Repeat exactly the lines of the entries below from the one with "import Summits.Ventures.PackingBounds.Energy.FivePointRieszSix" through the one with "have hn : ‖x", both ends included, and nothing else.

> [Supplied data]
○ ○ ○
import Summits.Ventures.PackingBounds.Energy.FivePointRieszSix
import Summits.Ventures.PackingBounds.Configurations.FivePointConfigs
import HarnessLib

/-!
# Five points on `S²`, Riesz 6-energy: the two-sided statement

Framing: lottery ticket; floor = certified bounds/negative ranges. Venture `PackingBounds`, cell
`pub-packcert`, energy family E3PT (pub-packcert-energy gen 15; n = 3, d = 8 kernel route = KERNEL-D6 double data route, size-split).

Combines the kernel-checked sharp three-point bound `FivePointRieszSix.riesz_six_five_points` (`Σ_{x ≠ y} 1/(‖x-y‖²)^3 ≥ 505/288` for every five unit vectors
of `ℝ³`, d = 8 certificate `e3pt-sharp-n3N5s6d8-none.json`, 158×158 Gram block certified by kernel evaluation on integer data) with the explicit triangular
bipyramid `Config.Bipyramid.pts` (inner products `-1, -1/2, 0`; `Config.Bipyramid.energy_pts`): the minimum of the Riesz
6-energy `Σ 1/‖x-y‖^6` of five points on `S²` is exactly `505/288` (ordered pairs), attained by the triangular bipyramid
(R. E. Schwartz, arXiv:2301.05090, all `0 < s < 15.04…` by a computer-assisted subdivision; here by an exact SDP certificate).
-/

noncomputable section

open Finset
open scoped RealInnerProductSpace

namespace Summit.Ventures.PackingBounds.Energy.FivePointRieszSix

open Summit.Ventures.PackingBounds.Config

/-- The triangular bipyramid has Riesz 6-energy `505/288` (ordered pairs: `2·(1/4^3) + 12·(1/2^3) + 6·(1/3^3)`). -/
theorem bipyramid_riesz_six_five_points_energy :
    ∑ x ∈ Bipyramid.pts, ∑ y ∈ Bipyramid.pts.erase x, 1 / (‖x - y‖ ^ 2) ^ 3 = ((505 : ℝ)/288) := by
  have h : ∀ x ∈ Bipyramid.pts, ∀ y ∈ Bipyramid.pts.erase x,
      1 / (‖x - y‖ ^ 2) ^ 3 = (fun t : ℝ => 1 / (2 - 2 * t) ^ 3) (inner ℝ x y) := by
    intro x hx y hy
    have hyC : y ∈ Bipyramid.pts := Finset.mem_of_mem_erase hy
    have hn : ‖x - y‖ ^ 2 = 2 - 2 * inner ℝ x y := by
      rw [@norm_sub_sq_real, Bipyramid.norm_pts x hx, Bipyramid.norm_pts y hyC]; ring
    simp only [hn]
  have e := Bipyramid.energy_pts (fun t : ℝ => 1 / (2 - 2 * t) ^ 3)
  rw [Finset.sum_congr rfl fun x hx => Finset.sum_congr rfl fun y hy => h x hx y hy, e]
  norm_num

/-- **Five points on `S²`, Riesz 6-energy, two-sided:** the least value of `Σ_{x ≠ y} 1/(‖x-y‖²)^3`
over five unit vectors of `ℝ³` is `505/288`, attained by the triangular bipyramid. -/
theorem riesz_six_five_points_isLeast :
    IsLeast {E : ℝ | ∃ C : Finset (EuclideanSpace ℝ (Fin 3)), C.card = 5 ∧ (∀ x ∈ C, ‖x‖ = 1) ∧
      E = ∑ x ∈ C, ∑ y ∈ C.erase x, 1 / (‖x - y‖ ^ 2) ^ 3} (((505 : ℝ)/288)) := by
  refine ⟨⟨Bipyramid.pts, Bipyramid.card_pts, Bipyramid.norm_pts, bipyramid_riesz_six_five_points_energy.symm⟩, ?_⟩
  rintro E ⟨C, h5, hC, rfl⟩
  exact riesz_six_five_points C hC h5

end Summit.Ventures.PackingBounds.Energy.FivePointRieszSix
○ ○ ○
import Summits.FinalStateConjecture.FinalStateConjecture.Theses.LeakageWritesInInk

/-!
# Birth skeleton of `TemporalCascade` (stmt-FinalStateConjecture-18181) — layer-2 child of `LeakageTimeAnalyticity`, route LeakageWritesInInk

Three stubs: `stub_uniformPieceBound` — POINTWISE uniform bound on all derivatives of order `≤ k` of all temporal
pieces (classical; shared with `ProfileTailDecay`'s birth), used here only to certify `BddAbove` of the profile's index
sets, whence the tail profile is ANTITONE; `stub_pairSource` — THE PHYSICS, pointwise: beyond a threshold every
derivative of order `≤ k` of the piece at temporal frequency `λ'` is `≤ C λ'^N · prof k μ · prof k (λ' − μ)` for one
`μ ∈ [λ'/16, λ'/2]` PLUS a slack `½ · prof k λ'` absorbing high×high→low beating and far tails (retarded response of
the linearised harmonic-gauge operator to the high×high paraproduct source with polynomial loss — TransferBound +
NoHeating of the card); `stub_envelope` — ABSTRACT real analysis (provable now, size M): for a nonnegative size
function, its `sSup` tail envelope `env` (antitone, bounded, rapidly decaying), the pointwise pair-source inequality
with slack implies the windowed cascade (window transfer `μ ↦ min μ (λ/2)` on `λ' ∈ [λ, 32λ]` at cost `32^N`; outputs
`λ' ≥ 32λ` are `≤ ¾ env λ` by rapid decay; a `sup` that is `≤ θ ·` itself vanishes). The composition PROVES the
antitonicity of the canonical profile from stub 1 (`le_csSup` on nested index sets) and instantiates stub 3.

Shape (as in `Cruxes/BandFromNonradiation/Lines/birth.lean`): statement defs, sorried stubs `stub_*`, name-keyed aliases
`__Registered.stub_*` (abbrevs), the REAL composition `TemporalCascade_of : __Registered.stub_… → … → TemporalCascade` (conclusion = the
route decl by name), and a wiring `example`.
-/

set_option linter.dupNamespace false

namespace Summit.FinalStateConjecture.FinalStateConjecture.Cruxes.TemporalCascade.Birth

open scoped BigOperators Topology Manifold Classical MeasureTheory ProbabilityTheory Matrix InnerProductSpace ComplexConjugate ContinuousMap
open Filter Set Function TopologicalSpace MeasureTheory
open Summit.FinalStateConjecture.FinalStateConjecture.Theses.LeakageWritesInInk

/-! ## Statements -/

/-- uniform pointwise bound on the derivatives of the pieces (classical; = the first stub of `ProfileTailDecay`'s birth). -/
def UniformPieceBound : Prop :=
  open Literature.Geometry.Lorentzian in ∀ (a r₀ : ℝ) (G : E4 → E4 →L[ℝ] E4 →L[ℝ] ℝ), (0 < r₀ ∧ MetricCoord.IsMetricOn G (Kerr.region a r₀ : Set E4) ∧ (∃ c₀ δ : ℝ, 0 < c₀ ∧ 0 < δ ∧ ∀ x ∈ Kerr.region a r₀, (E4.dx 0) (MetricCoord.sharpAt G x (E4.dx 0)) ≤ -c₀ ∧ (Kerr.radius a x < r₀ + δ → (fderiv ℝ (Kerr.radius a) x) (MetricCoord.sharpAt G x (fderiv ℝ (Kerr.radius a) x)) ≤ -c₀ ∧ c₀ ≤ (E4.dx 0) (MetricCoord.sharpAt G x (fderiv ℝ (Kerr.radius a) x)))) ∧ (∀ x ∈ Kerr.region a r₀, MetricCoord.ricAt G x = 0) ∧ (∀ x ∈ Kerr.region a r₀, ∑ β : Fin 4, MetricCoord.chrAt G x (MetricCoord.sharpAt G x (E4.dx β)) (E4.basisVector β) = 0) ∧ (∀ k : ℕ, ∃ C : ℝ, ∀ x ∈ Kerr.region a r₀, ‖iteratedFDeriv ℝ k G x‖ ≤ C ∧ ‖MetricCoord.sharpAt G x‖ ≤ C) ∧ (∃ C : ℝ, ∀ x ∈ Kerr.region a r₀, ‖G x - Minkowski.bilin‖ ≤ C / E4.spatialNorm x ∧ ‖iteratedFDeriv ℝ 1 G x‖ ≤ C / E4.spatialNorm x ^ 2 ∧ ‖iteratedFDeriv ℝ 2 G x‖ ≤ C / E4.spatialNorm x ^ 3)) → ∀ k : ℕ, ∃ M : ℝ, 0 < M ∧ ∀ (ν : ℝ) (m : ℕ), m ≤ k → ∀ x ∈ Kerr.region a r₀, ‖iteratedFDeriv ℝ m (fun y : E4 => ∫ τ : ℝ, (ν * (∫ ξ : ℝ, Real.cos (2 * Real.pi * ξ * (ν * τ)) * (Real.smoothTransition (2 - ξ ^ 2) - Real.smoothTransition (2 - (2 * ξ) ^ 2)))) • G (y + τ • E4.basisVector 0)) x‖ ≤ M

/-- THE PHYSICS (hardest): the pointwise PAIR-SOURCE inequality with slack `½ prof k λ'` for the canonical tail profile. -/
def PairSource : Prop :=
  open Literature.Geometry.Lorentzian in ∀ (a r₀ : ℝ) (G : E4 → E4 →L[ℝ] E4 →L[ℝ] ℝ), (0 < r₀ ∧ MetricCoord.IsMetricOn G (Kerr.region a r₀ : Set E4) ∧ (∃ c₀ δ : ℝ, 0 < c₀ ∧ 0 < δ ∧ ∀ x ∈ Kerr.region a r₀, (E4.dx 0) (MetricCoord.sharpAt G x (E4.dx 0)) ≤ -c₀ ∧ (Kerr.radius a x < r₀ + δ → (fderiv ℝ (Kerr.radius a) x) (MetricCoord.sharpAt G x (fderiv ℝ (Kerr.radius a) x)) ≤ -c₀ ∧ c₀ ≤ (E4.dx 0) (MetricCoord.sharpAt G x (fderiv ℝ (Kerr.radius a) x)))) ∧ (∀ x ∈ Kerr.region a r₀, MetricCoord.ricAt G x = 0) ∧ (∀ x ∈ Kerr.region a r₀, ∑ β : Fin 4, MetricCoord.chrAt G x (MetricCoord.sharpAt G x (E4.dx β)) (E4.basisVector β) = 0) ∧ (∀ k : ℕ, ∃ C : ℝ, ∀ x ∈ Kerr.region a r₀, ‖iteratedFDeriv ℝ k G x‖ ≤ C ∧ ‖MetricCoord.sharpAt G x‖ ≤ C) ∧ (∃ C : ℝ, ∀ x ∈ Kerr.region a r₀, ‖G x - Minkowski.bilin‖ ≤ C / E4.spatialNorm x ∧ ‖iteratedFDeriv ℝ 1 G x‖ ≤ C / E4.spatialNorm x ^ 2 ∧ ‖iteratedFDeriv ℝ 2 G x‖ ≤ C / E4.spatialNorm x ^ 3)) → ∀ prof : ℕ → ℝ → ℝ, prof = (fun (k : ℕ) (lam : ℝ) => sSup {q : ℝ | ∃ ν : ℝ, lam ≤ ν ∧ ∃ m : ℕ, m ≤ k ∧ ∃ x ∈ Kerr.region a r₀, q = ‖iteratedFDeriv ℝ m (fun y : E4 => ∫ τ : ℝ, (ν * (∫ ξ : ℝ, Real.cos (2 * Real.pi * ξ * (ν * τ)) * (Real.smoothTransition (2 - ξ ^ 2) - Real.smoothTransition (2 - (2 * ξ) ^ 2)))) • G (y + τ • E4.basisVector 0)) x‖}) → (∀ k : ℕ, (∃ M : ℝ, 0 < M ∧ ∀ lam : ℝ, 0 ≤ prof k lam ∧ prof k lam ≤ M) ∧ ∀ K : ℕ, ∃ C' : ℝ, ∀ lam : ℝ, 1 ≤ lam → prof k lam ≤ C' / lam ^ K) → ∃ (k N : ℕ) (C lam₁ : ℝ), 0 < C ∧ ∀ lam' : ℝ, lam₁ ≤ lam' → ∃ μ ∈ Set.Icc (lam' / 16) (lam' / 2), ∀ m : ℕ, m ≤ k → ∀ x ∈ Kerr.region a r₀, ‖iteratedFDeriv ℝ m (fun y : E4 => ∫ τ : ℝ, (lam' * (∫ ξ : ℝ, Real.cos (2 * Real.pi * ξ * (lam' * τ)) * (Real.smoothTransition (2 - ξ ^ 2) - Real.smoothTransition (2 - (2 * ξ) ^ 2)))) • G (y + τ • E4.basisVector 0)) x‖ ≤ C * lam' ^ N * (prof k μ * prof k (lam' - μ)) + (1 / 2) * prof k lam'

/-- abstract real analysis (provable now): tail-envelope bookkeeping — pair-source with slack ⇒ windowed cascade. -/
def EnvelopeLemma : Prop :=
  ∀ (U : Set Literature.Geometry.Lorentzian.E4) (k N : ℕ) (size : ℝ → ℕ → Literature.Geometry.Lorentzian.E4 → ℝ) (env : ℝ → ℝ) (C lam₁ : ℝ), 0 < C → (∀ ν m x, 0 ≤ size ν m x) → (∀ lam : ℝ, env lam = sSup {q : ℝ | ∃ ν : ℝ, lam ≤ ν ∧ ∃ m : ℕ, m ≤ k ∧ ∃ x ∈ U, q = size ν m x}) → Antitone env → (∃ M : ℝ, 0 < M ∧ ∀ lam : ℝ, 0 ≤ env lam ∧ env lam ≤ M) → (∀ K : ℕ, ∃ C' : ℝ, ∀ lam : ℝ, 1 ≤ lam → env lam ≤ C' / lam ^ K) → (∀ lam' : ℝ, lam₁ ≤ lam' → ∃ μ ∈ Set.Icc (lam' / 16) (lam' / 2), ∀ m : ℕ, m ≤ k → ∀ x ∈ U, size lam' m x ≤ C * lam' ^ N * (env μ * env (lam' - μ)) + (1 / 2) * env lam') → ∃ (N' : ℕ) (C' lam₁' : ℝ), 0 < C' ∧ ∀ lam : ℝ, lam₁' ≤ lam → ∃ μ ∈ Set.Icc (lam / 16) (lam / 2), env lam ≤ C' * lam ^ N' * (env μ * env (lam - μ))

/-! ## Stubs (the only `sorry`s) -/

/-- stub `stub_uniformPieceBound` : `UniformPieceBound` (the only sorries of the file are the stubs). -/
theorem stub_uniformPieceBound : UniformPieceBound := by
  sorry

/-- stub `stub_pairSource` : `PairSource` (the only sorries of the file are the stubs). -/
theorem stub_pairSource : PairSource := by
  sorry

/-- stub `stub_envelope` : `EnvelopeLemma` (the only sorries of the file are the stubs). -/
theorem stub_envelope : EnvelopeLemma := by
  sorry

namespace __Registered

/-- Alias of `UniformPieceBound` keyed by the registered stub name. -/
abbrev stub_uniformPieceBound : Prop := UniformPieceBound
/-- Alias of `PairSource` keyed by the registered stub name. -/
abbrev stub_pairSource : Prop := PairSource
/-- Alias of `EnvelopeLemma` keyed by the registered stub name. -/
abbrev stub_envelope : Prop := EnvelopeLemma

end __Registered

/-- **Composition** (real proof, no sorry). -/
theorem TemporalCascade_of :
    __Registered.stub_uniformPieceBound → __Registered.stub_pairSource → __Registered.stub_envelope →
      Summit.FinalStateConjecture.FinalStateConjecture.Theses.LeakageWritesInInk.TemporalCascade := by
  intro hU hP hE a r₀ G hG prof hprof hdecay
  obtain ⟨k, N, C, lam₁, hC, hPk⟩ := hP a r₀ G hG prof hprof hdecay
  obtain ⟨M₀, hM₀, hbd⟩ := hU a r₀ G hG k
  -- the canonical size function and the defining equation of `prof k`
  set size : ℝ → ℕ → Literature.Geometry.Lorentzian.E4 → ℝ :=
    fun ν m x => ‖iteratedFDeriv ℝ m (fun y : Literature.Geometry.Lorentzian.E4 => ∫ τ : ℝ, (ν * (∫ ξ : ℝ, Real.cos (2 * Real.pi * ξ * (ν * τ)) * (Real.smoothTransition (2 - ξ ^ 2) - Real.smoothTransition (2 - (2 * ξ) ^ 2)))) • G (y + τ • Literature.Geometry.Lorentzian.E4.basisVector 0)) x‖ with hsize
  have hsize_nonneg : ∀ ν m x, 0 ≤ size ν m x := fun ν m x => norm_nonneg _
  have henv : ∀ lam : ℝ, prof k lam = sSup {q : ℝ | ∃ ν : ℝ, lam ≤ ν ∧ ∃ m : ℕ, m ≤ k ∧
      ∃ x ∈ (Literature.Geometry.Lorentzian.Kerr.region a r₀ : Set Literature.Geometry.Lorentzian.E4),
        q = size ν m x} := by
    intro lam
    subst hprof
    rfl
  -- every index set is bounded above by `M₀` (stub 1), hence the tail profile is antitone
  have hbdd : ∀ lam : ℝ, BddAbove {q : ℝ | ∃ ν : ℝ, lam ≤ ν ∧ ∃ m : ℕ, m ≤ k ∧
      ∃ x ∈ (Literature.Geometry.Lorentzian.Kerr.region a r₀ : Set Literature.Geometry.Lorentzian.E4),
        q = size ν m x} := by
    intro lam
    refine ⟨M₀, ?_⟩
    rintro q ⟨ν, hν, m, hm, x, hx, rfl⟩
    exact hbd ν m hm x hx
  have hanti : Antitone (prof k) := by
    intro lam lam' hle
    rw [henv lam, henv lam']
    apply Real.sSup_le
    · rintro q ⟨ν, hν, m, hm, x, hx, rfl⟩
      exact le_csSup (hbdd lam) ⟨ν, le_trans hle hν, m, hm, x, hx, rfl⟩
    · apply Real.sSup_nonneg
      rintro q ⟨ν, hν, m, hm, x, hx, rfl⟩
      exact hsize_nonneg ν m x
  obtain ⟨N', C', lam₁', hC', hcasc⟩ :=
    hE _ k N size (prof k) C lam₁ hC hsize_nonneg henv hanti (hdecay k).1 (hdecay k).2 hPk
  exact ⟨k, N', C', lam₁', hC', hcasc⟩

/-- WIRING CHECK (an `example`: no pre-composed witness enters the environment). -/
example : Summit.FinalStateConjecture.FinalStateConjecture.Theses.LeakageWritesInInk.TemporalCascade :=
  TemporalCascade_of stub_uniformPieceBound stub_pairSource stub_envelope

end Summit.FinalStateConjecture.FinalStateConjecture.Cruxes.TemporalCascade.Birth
○ ○ ○
> [Final answer]
import Summits.Ventures.PackingBounds.Energy.FivePointRieszSix
import Summits.Ventures.PackingBounds.Configurations.FivePointConfigs
import HarnessLib

/-!
# Five points on `S²`, Riesz 6-energy: the two-sided statement

Framing: lottery ticket; floor = certified bounds/negative ranges. Venture `PackingBounds`, cell
`pub-packcert`, energy family E3PT (pub-packcert-energy gen 15; n = 3, d = 8 kernel route = KERNEL-D6 double data route, size-split).

Combines the kernel-checked sharp three-point bound `FivePointRieszSix.riesz_six_five_points` (`Σ_{x ≠ y} 1/(‖x-y‖²)^3 ≥ 505/288` for every five unit vectors
of `ℝ³`, d = 8 certificate `e3pt-sharp-n3N5s6d8-none.json`, 158×158 Gram block certified by kernel evaluation on integer data) with the explicit triangular
bipyramid `Config.Bipyramid.pts` (inner products `-1, -1/2, 0`; `Config.Bipyramid.energy_pts`): the minimum of the Riesz
6-energy `Σ 1/‖x-y‖^6` of five points on `S²` is exactly `505/288` (ordered pairs), attained by the triangular bipyramid
(R. E. Schwartz, arXiv:2301.05090, all `0 < s < 15.04…` by a computer-assisted subdivision; here by an exact SDP certificate).
-/

noncomputable section

open Finset
open scoped RealInnerProductSpace

namespace Summit.Ventures.PackingBounds.Energy.FivePointRieszSix

open Summit.Ventures.PackingBounds.Config

/-- The triangular bipyramid has Riesz 6-energy `505/288` (ordered pairs: `2·(1/4^3) + 12·(1/2^3) + 6·(1/3^3)`). -/
theorem bipyramid_riesz_six_five_points_energy :
    ∑ x ∈ Bipyramid.pts, ∑ y ∈ Bipyramid.pts.erase x, 1 / (‖x - y‖ ^ 2) ^ 3 = ((505 : ℝ)/288) := by
  have h : ∀ x ∈ Bipyramid.pts, ∀ y ∈ Bipyramid.pts.erase x,
      1 / (‖x - y‖ ^ 2) ^ 3 = (fun t : ℝ => 1 / (2 - 2 * t) ^ 3) (inner ℝ x y) := by
    intro x hx y hy
    have hyC : y ∈ Bipyramid.pts := Finset.mem_of_mem_erase hy
    have hn : ‖x - y‖ ^ 2 = 2 - 2 * inner ℝ x y := by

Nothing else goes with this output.